However a new study has found that it’s actually a really unwise decision to shop for anything at all on an empty stomach.
It seems that hunger leads us to buy anything, from very-bad-for-you snacks to highly improbable and deeply unflattering items of clothing.
Published in the Proceedings of the National Academy of Sciences journal, researchers unpicked the phenomenon of hunger spending.
It turns out that when we’re hungry just about anything will do.
“[H]unger renders acquisition-related concepts and behaviors more accessible” they wrote.
As Tom Jacobs writes of the study, “It appears that, when tempted by things to buy, the internal message ‘I want food’ gets pared down to simply ‘I want.'”

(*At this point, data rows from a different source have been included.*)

import Mathlib.Analysis.SpecialFunctions.Pow.Real
import HarnessLib

/-!
# Subdividing a shell into three sub-shells of equal aspect ratio (the cube-root trick)

Elementary real-variable bookkeeping for Aizenman–Burchard-type shell estimates with a
short-distance cutoff (M. Aizenman, A. Burchard, Duke Math. J. 99 (1999) §1.b, §5; folklore):
a shell `D(x; ρ, R)` is cut at the radii `ρ^{2/3}R^{1/3}`, `ρ^{1/3}R^{2/3}` into three sub-shells of
aspect ratio `(R/ρ)^{1/3} = 1/u`, `u := (ρ/R)^{1/3}`; two marked points miss at least one of them
(`exists_subshell`); and the lattice parameters attached to the chosen sub-shell satisfy the
inequalities consumed by the arc bounds (`subshell_parameters`). No definitions.
-/

noncomputable section

namespace Literature.Probability.RandomPlanarGeometry

/-- `u = θ^{1/3}` for `0 < θ ≤ 1`: `0 < u ≤ 1`, `u³ = θ`, `θ^{7/3} = u⁷`. [folklore] -/
theorem rpow_third_facts {θ : ℝ} (h0 : 0 < θ) (h1 : θ ≤ 1) :
    0 < θ ^ (1 / 3 : ℝ) ∧ θ ^ (1 / 3 : ℝ) ≤ 1 ∧ (θ ^ (1 / 3 : ℝ)) ^ 3 = θ ∧
      θ ^ (7 / 3 : ℝ) = (θ ^ (1 / 3 : ℝ)) ^ 7 := by
  refine ⟨Real.rpow_pos_of_pos h0 _, Real.rpow_le_one h0.le h1 (by norm_num), ?_, ?_⟩
  · rw [← Real.rpow_natCast, ← Real.rpow_mul h0.le]; norm_num
  · rw [← Real.rpow_natCast, ← Real.rpow_mul h0.le]; norm_num

/-- **Pigeonhole over three sub-shells.** For `0 < u ≤ 1` the three annuli `(ρ, ρ/u]`,
`(ρ/u, ρ/u²]`, `(ρ/u², ρ/u³]` are disjoint, so two numbers `dA, dB` (distances of two marked points)
miss one of them: there is `s ∈ {ρ, ρ/u, ρ/u²}` with `dA, dB ∉ (s, s/u]`. [folklore] -/
theorem exists_subshell (ρ u dA dB : ℝ) (hρ : 0 < ρ) (hu0 : 0 < u) (hu1 : u ≤ 1) :
    ∃ s : ℝ, ρ ≤ s ∧ s / u ≤ ρ / u ^ 3 ∧ s ≤ ρ / u ^ 2 ∧
      (dA ≤ s ∨ s / u < dA) ∧ (dB ≤ s ∨ s / u < dB) := by
  have h1 : ρ ≤ ρ / u := by rw [le_div_iff₀ hu0]; nlinarith
  have hu2 : 0 < u ^ 2 := by positivity
  have hu3 : 0 < u ^ 3 := by positivity
  have e1 : ρ / u / u = ρ / u ^ 2 := by rw [div_div, sq]
  have e2 : ρ / u ^ 2 / u = ρ / u ^ 3 := by rw [div_div, ← pow_succ]
  have h2 : ρ / u ≤ ρ / u ^ 2 := by
    rw [← e1, le_div_iff₀ hu0]; nlinarith [div_pos hρ hu0]
  have h3 : ρ / u ^ 2 ≤ ρ / u ^ 3 := by
    rw [← e2, le_div_iff₀ hu0]; nlinarith [div_pos hρ hu2]
  by_cases hA0 : dA ≤ ρ ∨ ρ / u < dA
  · by_cases hB0 : dB ≤ ρ ∨ ρ / u < dB
    · exact ⟨ρ, le_rfl, h2.trans h3, h1.trans h2, hA0, hB0⟩
    · -- `dB` is in the first annulus, hence in no other
      push Not at hB0
      by_cases hA1 : dA ≤ ρ / u ∨ ρ / u / u < dA
      · exact ⟨ρ / u, h1, by rw [e1]; exact h3, h2, hA1, Or.inl hB0.2⟩
      · push Not at hA1
        exact ⟨ρ / u ^ 2, h1.trans h2, e2.le, le_rfl, Or.inl (e1 ▸ hA1.2), Or.inl (hB0.2.trans h2)⟩
  · push Not at hA0
    -- `dA` is in the first annulus
    by_cases hB1 : dB ≤ ρ / u ∨ ρ / u / u < dB
    · exact ⟨ρ / u, h1, by rw [e1]; exact h3, h2, Or.inl hA0.2, hB1⟩
    · push Not at hB1
      exact ⟨ρ / u ^ 2, h1.trans h2, e2.le, le_rfl, Or.inl (hA0.2.trans h2), Or.inl (e1 ▸ hB1.2)⟩

/-- **The lattice parameters of the chosen sub-shell.** With mesh `δ ≤ s` (inner radius), aspect
`1/u ≥ 19` and `≥ 4N₀ + 3`, set (in lattice units) `N := s/(uδ) - 3` (virgin radius), inner radius
`n := max (s/δ + 3) N₀`, event radii `r := s/δ + 2`, `R := N - 1`. Then all the side conditions of
the arc bounds and of the virginization lemmas hold, and `n/N ≤ max 8 (2N₀) · u`. [folklore] -/
theorem subshell_parameters {δ s u N₀ : ℝ} (hδ : 0 < δ) (hδs : δ ≤ s) (hu : 0 < u) (hN₀ : 0 < N₀)
    (h19 : 19 ≤ 1 / u) (hΛ : 4 * N₀ + 3 ≤ 1 / u) :
    0 < s / u / δ - 3 ∧ N₀ ≤ max (s / δ + 3) N₀ ∧ 4 * max (s / δ + 3) N₀ ≤ s / u / δ - 3 ∧
    s / δ + 2 + 1 < s / u / δ - 3 - 1 ∧ s / δ + 2 + 1 ≤ max (s / δ + 3) N₀ ∧
    (s / u / δ - 3) / 2 + 1 ≤ s / u / δ - 3 - 1 ∧ max (s / δ + 3) N₀ ≤ s / u / δ - 3 ∧
    max (s / δ + 3) N₀ / (s / u / δ - 3) ≤ max 8 (2 * N₀) * u ∧ 6 * δ ≤ s / u := by
  -- `p := s/δ ≥ 1`, `q := s/(uδ) = p/u ≥ 19 p`
  set p := s / δ with hp
  have hp1 : 1 ≤ p := by rw [hp, le_div_iff₀ hδ]; linarith
  have hq : s / u / δ = p * (1 / u) := by rw [hp]; field_simp
  set w := 1 / u with hw
  have hw19 : 19 ≤ w := h19
  have hqp : 19 * p ≤ p * w := by nlinarith
  have hqN : (4 * N₀ + 3) * p ≤ p * w := by nlinarith
  have hqN' : 4 * N₀ + 3 ≤ p * w := le_trans (by nlinarith) hqN
  rw [hq]
  have hu' : u = 1 / w := by rw [hw, one_div_one_div]
  have hwpos : 0 < w := by linarith
  refine ⟨by nlinarith, le_max_right _ _, ?_, by nlinarith, ?_, by nlinarith, ?_, ?_, ?_⟩
  · rcases le_total (p + 3) N₀ with h | h
    · rw [max_eq_right h]; nlinarith
    · rw [max_eq_left h]; nlinarith
  · exact le_trans (by linarith) (le_max_left _ _)
  · rcases le_total (p + 3) N₀ with h | h
    · rw [max_eq_right h]; nlinarith
    · rw [max_eq_left h]; nlinarith
  · -- `n / N ≤ max 8 (2 N₀) u`
    have hNpos : 0 < p * w - 3 := by nlinarith
    rw [div_le_iff₀ hNpos, hu']
    rcases le_total (p + 3) N₀ with h | h
    · rw [max_eq_right h]
      have : 2 * N₀ * (1 / w) * (p * w - 3) ≤ max 8 (2 * N₀) * (1 / w) * (p * w - 3) :=
        mul_le_mul_of_nonneg_right (mul_le_mul_of_nonneg_right (le_max_right _ _)
          (by positivity)) hNpos.le
      refine le_trans ?_ this
      have e : 2 * N₀ * (1 / w) * (p * w - 3) = 2 * N₀ * (p - 3 / w) := by field_simp
      rw [e]
      have : 3 / w ≤ 3 / 19 := div_le_div_of_nonneg_left (by norm_num) (by norm_num) hw19
      nlinarith
    · rw [max_eq_left h]
      have : 8 * (1 / w) * (p * w - 3) ≤ max 8 (2 * N₀) * (1 / w) * (p * w - 3) :=
        mul_le_mul_of_nonneg_right (mul_le_mul_of_nonneg_right (le_max_left _ _)
          (by positivity)) hNpos.le
      refine le_trans ?_ this
      have e : 8 * (1 / w) * (p * w - 3) = 8 * (p - 3 / w) := by field_simp
      rw [e]
      have : 3 / w ≤ 3 / 19 := div_le_div_of_nonneg_left (by norm_num) (by norm_num) hw19
      nlinarith
  · -- `6 δ ≤ s / u`
    have : s / u = p * w * δ := by rw [hp, hw]; field_simp
    rw [this]; nlinarith

end Literature.Probability.RandomPlanarGeometry

end
import Summits.CriticalPhenomena.CardyFormulaZ2.Theorems.CardyIKTransportIKMixedBoxCrossingTransportStubCylPlaneCut

/-!
# Stub `stub_cylPlane` (line `defect-closure-exploration`, crux `IKMixedBoxCrossing`, stmt-CriticalPhenomena-5911) —
# helper 3: the OFF-BAND SUM and the comparison of the slab law on a band with the planar free box law

Support file (`--supports stmt-CriticalPhenomena-5911`) for the registered stub `stub_cylPlane : CylPlane`, continuing
helper 2 (`…TransportStubCylPlaneCut.lean`: the cut `splitEquiv`, `cylWeight_glue`).

* `pathSum_eq`: summing the product of the row transfer weights along a path over its inner nodes gives a power of the
  transfer matrix `K τ` of helper 1.
* `sum_off`: for a fixed band part, the total slab weight of its gluings is the box weight of the band times the
  `(d'+1)`-step row kernel between the top and the bottom row of the band (flags first, `Fintype.prod_sum`; then the
  off-band rows are the inner nodes of a path from row `h` to row `0` through the seam).
* `cylProb_bandQ_le`: by the `L∞` mixing of the row kernel (`K_pow_ratio`, factor `5/4` on the numerator and on the
  partition function), the slab probability of any event of the band is at most `2 ×` its planar free box probability.
-/

noncomputable section

namespace Summit.CriticalPhenomena.CardyFormulaZ2.Cruxes.IKMixedBoxCrossing.DefectClosureExploration

open scoped BigOperators Classical
open Finset
open Summit.CriticalPhenomena.CardyFormulaZ2.Theorems.IKLinearTransport.PinnedDiagramExchange (faceWeight)

namespace CylPlane

variable {w L h d' : ℕ}

/-- The rows of the off-band path: row `h` of the band (`i = 0`), the `d'` off-band rows, row `0` of the band
(`i = d' + 1`). -/
def node (u v : Row w) (o : Fin d' → Row w) (i : Fin (d' + 2)) : Row w :=
  if _h0 : i.val = 0 then u else if _hi : i.val ≤ d' then o ⟨i.val - 1, by omega⟩ else v

/-- The first node. -/
theorem node_eq_top {u v : Row w} {o : Fin d' → Row w} (i : Fin (d' + 2)) (hi : i.val = 0) : node u v o i = u := by
  simp [node, hi]

/-- The middle nodes. -/
theorem node_eq_mid {u v : Row w} {o : Fin d' → Row w} (i : Fin (d' + 2)) (k : Fin d') (hk : i.val = k.val + 1) :
    node u v o i = o k := by
  simp only [node]
  rw [dif_neg (by omega), dif_pos (by omega)]
  exact congrArg o (Fin.ext (by simp only; omega))

/-- The last node. -/
theorem node_eq_bot {u v : Row w} {o : Fin d' → Row w} (i : Fin (d' + 2)) (hi : i.val = d' + 1) : node u v o i = v := by
  simp only [node]
  rw [dif_neg (by omega), dif_neg (by omega)]

/-- Shifting the path by one node. -/
theorem node_cons_succ (u m v : Row w) (o : Fin d' → Row w) (i : Fin (d' + 2)) :
    node u v (Fin.cons m o : Fin (d' + 1) → Row w) i.succ = node m v o i := by
  by_cases h0 : i.val = 0
  · rw [node_eq_top i h0, node_eq_mid (d' := d' + 1) i.succ 0 (by simp [h0])]
    rfl
  · by_cases h1 : i.val ≤ d'
    · obtain ⟨k, hk⟩ : ∃ k : ℕ, i.val = k + 1 := ⟨i.val - 1, by omega⟩
      rw [node_eq_mid i ⟨k, by omega⟩ hk, node_eq_mid (d' := d' + 1) i.succ ⟨k + 1, by omega⟩ (by simp [hk])]
      exact Fin.cons_succ (α := fun _ => Row w) m o ⟨k, by omega⟩
    · rw [node_eq_bot i (by omega), node_eq_bot (d' := d' + 1) i.succ (by simp; omega)]

/-- **Path sums are powers of the transfer matrix**: summing the product of the row transfer weights along the
path over its `d'` inner nodes gives `(K τ ^ (d'+1)) u v`. -/
theorem pathSum_eq (τ : Fin w → Bool) : ∀ (d' : ℕ) (u v : Row w),
    ∑ o : Fin d' → Row w, ∏ i : Fin (d' + 1), g τ (rxor (node u v o i.castSucc) (node u v o i.succ)) =
      (K τ ^ (d' + 1)) u v
  | 0, u, v => by
    rw [Fintype.sum_unique, Fin.prod_univ_one, pow_one, node_eq_top _ rfl, node_eq_bot _ rfl]
    rfl
  | d' + 1, u, v => by
    rw [← (Fin.consEquiv fun _ : Fin (d' + 1) => Row w).sum_comp, Fintype.sum_prod_type, pow_succ',
      Matrix.mul_apply]
    refine Finset.sum_congr rfl fun m _ => ?_
    rw [← pathSum_eq τ d' m v, Finset.mul_sum]
    refine Finset.sum_congr rfl fun o _ => ?_
    have e : (Fin.consEquiv (fun _ : Fin (d' + 1) => Row w)) (m, o) = (Fin.cons m o : Fin (d' + 1) → Row w) := rfl
    rw [e, Fin.prod_univ_succ]
    have h1 : K τ u m = g τ (rxor (node u v (Fin.cons m o : Fin (d' + 1) → Row w) (0 : Fin (d' + 2)).castSucc)
        (node u v (Fin.cons m o : Fin (d' + 1) → Row w) (0 : Fin (d' + 2)).succ)) := by
      rw [Fin.castSucc_zero, node_eq_top _ rfl, Fin.succ_zero_eq_one,
        show (1 : Fin (d' + 3)) = (0 : Fin (d' + 2)).succ from rfl, node_cons_succ, node_eq_top _ rfl]
      rfl
    rw [h1]
    exact congrArg _ (Finset.prod_congr rfl fun i _ => by rw [← Fin.succ_castSucc, node_cons_succ, node_cons_succ])

/-- The parity of a face is the increment, across its column, of the xor of its two rows. -/
theorem cylFaceOdd_eq_cj (col : Fin (w + 1) × ZMod L → Bool) (j : Fin w) (r : ZMod L) :
    cylFaceOdd col (j, r) = cj (rxor (fun c1 => col (c1, r)) (fun c1 => col (c1, r + 1))) j := by
  simp only [cylFaceOdd, cj, rxor]
  cases col (j.castSucc, r) <;> cases col (j.succ, r) <;> cases col (j.castSucc, r + 1) <;>
    cases col (j.succ, r + 1) <;> rfl

section OffSum

variable [NeZero L] (hL : L = h + 1 + d') (τ : Fin w → Bool) (q : Q w h)

/-- Row `h + i` of a glued configuration is the `i`-th node of the off-band path. -/
theorem glue_row (o : Off w L h d') (i : Fin (d' + 1)) (c1 : Fin (w + 1)) :
    glueCol hL q o.1 (c1, ((h + (i : ℕ) : ℕ) : ZMod L)) = node (topRow q) (botRow q) o.1 i.castSucc c1 := by
  have hv : (((h + (i : ℕ) : ℕ)) : ZMod L).val = h + i := ZMod.val_cast_of_lt (by omega)
  rcases Nat.eq_zero_or_pos i.val with h0 | hpos
  · rw [glue_fst_of_le hL q o c1 _ (Fin.last h) (by rw [hv, h0]; simp), node_eq_top _ (by simp [h0])]
    rfl
  · rw [glue_fst_of_gt hL q o c1 _ ⟨i.val - 1, by omega⟩ (by rw [hv]; simp only; omega),
      node_eq_mid i.castSucc ⟨i.val - 1, by omega⟩ (by simp only [Fin.val_castSucc]; omega)]

/-- Row `h + i + 1` of a glued configuration is the `(i+1)`-st node of the off-band path (row `0` at the seam). -/
theorem glue_row_succ (o : Off w L h d') (i : Fin (d' + 1)) (c1 : Fin (w + 1)) :
    glueCol hL q o.1 (c1, ((h + (i : ℕ) : ℕ) : ZMod L) + 1) = node (topRow q) (botRow q) o.1 i.succ c1 := by
  have hv : (((h + (i : ℕ) : ℕ)) : ZMod L).val = h + i := ZMod.val_cast_of_lt (by omega)
  by_cases hlast : i.val = d'
  · rw [add_one_eq_zero _ (by rw [hv]; omega), glue_fst_of_le hL q o c1 0 0 (by simp),
      node_eq_bot _ (by simp [hlast])]
    rfl
  · have hv1 : ((((h + (i : ℕ) : ℕ)) : ZMod L) + 1).val = h + i + 1 := by rw [val_add_one _ (by omega), hv]
    rw [glue_fst_of_gt hL q o c1 _ ⟨i.val, by omega⟩ (by rw [hv1]; simp only; omega),
      node_eq_mid i.succ ⟨i.val, by omega⟩ (by simp)]

/-- The colour weight of the off-band faces of a glued configuration is the product of the row transfer
weights along the off-band path. -/
theorem prod_off (o : Off w L h d') :
    ∏ f : {f : Fin w × ZMod L // ¬ f.2.val < h}, gf (τ f.1.1) (cylFaceOdd (glueCol hL q o.1) f.1) =
      ∏ i : Fin (d' + 1), g τ (rxor (node (topRow q) (botRow q) o.1 i.castSucc)
        (node (topRow q) (botRow q) o.1 i.succ)) := by
  rw [← Fintype.prod_equiv (offFaceEquiv hL).symm (fun p : Fin w × Fin (d' + 1) => gf (τ p.1)
      (cj (rxor (node (topRow q) (botRow q) o.1 p.2.castSucc) (node (topRow q) (botRow q) o.1 p.2.succ)) p.1))
      _ (fun p => ?_)]
  · rw [Fintype.prod_prod_type, Finset.prod_comm]
    rfl
  · show gf (τ p.1) _ = gf (τ p.1) (cylFaceOdd (glueCol hL q o.1) (p.1, ((h + (p.2 : ℕ) : ℕ) : ZMod L)))
    rw [cylFaceOdd_eq_cj]
    congr 2
    exact (congrArg₂ rxor (funext fun c1 => glue_row hL q o p.2 c1)
      (funext fun c1 => glue_row_succ hL q o p.2 c1)).symm

/-- **The off-band sum**: for a fixed band part, the total slab weight of its gluings is the box weight of the band
times the `(d'+1)`-step row kernel between the top and the bottom row of the band. -/
theorem sum_off : ∑ o : Off w L h d', cylWeight w L τ (glue hL q o) =
    qWt τ q * (K τ ^ (d' + 1)) (topRow q) (botRow q) := by
  simp_rw [cylWeight_glue hL τ q]
  rw [← Finset.mul_sum, Fintype.sum_prod_type, ← pathSum_eq τ d' (topRow q) (botRow q)]
  congr 1
  refine Finset.sum_congr rfl fun o1 _ => ?_
  rw [← prod_off hL τ q (o1, fun _ => false)]
  -- flags first: `Fintype.prod_sum` (`∏ f, ∑ b, F f b = ∑ φ, ∏ f, F f (φ f)`) read from right to left
  rw [← Fintype.prod_sum fun (f : {f : Fin w × ZMod L // ¬ f.2.val < h}) (b : Bool) =>
    faceWeight (τ f.1.1) (cylFaceOdd (glueCol hL q o1) f.1) b]
  exact Finset.prod_congr rfl fun f _ => sum_faceWeight _ _

end OffSum

/-! ## §5 The slab law on a band versus the planar free box law -/

/-- **CYLINDER versus PLANE on a band.** For `L = h + 1 + d'` with `d' ≥ 2w + 1`, the slab probability of an event read on
the band of rows `0 … h` is at most twice its planar free box probability: through the cut both the numerator and the
partition function are sums over band parts `q` of `qWt τ q × (K τ ^ (d'+1)) (top q) (bot q)` (`sum_off`), and the kernel
entries are within the factor `5/4` of a reference value (`K_pow_ratio`), `(5/4)² ≤ 2`. -/
theorem cylProb_bandQ_le [NeZero L] (hL : L = h + 1 + d') (hd : 2 * w + 1 ≤ d') (τ : Fin w → Bool)
    (E : Set (Q w h)) : cylProb w L τ (bandQ L h ⁻¹' E) ≤ 2 * qProb τ E := by
  have hnum : (∑ x : CylCfg w L, if x ∈ bandQ L h ⁻¹' E then cylWeight w L τ x else 0) =
      ∑ q : Q w h, if q ∈ E then qWt τ q * (K τ ^ (d' + 1)) (topRow q) (botRow q) else 0 := by
    rw [← (splitEquiv hL).symm.sum_comp, Fintype.sum_prod_type]
    refine Finset.sum_congr rfl fun q _ => ?_
    have hmem : ∀ o : Off w L h d', (glue hL q o ∈ bandQ L h ⁻¹' E) = (q ∈ E) := fun o => by
      rw [Set.mem_preimage, bandQ_glue]
    have e : ∀ o : Off w L h d', (splitEquiv hL).symm (q, o) = glue hL q o := fun o => rfl
    simp only [e, hmem]
    split_ifs with hq
    · exact sum_off hL τ q
    · simp
  have hden : cylZ w L τ = ∑ q : Q w h, qWt τ q * (K τ ^ (d' + 1)) (topRow q) (botRow q) := by
    unfold cylZ
    rw [← (splitEquiv hL).symm.sum_comp, Fintype.sum_prod_type]
    exact Finset.sum_congr rfl fun q _ => sum_off hL τ q
  set m := (K τ ^ (d' + 1)) (fun _ => false) (fun _ => false) with hm
  have hK : ∀ u v : Row w, (K τ ^ (d' + 1)) u v ≤ 5 / 4 * m ∧ m ≤ 5 / 4 * (K τ ^ (d' + 1)) u v := fun u v =>
    ⟨(K_pow_ratio τ (d' + 1) (by omega) u v _ _).2, (K_pow_ratio τ (d' + 1) (by omega) _ _ u v).2⟩
  have hm0 : 0 < m := (K_pow_ratio τ (d' + 1) (by omega) _ _ (fun _ => false) (fun _ => false)).1
  set NE := ∑ q : Q w h, if q ∈ E then qWt τ q else 0 with hNE
  have hNE0 : 0 ≤ NE := Finset.sum_nonneg fun q _ => by split_ifs; exacts [qWt_nonneg τ q, le_rfl]
  have hN : (∑ q : Q w h, if q ∈ E then qWt τ q * (K τ ^ (d' + 1)) (topRow q) (botRow q) else 0) ≤
      5 / 4 * m * NE := by
    rw [hNE, Finset.mul_sum]
    refine Finset.sum_le_sum fun q _ => ?_
    split_ifs
    · calc qWt τ q * _ ≤ qWt τ q * (5 / 4 * m) := mul_le_mul_of_nonneg_left (hK _ _).1 (qWt_nonneg τ q)
        _ = 5 / 4 * m * qWt τ q := by ring
    · simp
  have hZ : 4 / 5 * m * qZ τ h ≤ ∑ q : Q w h, qWt τ q * (K τ ^ (d' + 1)) (topRow q) (botRow q) := by
    unfold qZ
    rw [Finset.mul_sum]
    refine Finset.sum_le_sum fun q _ => ?_
    calc 4 / 5 * m * qWt τ q = qWt τ q * (4 / 5 * m) := by ring
      _ ≤ _ := mul_le_mul_of_nonneg_left (by linarith [(hK (topRow q) (botRow q)).2]) (qWt_nonneg τ q)
  have hqZ := qZ_pos (w := w) τ h
  have hZ0 : 0 < 4 / 5 * m * qZ τ h := mul_pos (mul_pos (by norm_num) hm0) hqZ
  unfold cylProb qProb
  rw [hnum, hden, div_le_iff₀ (lt_of_lt_of_le hZ0 hZ), ← hNE]
  refine hN.trans ?_
  have step : 5 / 4 * m * NE ≤ 2 * (NE / qZ τ h) * (4 / 5 * m * qZ τ h) := by
    clear_value NE m
    rw [show 2 * (NE / qZ τ h) * (4 / 5 * m * qZ τ h) = 8 / 5 * m * NE by field_simp; ring]
    nlinarith [mul_nonneg hm0.le hNE0]
  exact step.trans (mul_le_mul_of_nonneg_left hZ (mul_nonneg zero_le_two (div_nonneg hNE0 hqZ.le)))

end CylPlane

/-- **Registered helper `cylPlane_cylProb_band_le`** (line `defect-closure-exploration`, stub `stub_cylPlane`, step (iii)):
CYLINDER versus PLANE — for `L = h + 1 + d'`, `d' ≥ 2w + 1`, the slab probability of an event read on the band of rows
`0 … h` is at most twice its planar free box probability. -/
theorem cylPlane_cylProb_band_le : ∀ {w L h d' : ℕ} [NeZero L] (hL : L = h + 1 + d') (hd : 2 * w + 1 ≤ d')
    (τ : Fin w → Bool) (E : Set (CylPlane.Q w h)),
    cylProb w L τ (CylPlane.bandQ L h ⁻¹' E) ≤ 2 * CylPlane.qProb τ E :=
  fun hL hd τ E => CylPlane.cylProb_bandQ_le hL hd τ E

end Summit.CriticalPhenomena.CardyFormulaZ2.Cruxes.IKMixedBoxCrossing.DefectClosureExploration

end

Think about what you might put in your trolley when practically delirious with hunger, and then think about what damage you might do to your credit card – and relationship – when buying a present for your mother-in-law.
“We’d like to make consumers aware of the possibility that if they go shopping on an empty stomach, they might spend more money than they intend to,” lead researcher of the study Alison Jing Xu, an assistant professor of marketing at the University of Minnesota.
She also had this matter-of-fact piece of advice for future shoppers in The New Scientist. “So [they] better feed themselves before they go out.”
Or you could just make like everybody else and online shop while eating a tub of Ben & Jerry’s that you bought in a famished pre-dinner grocery shop at the same time. Funnily enough, it might save you money.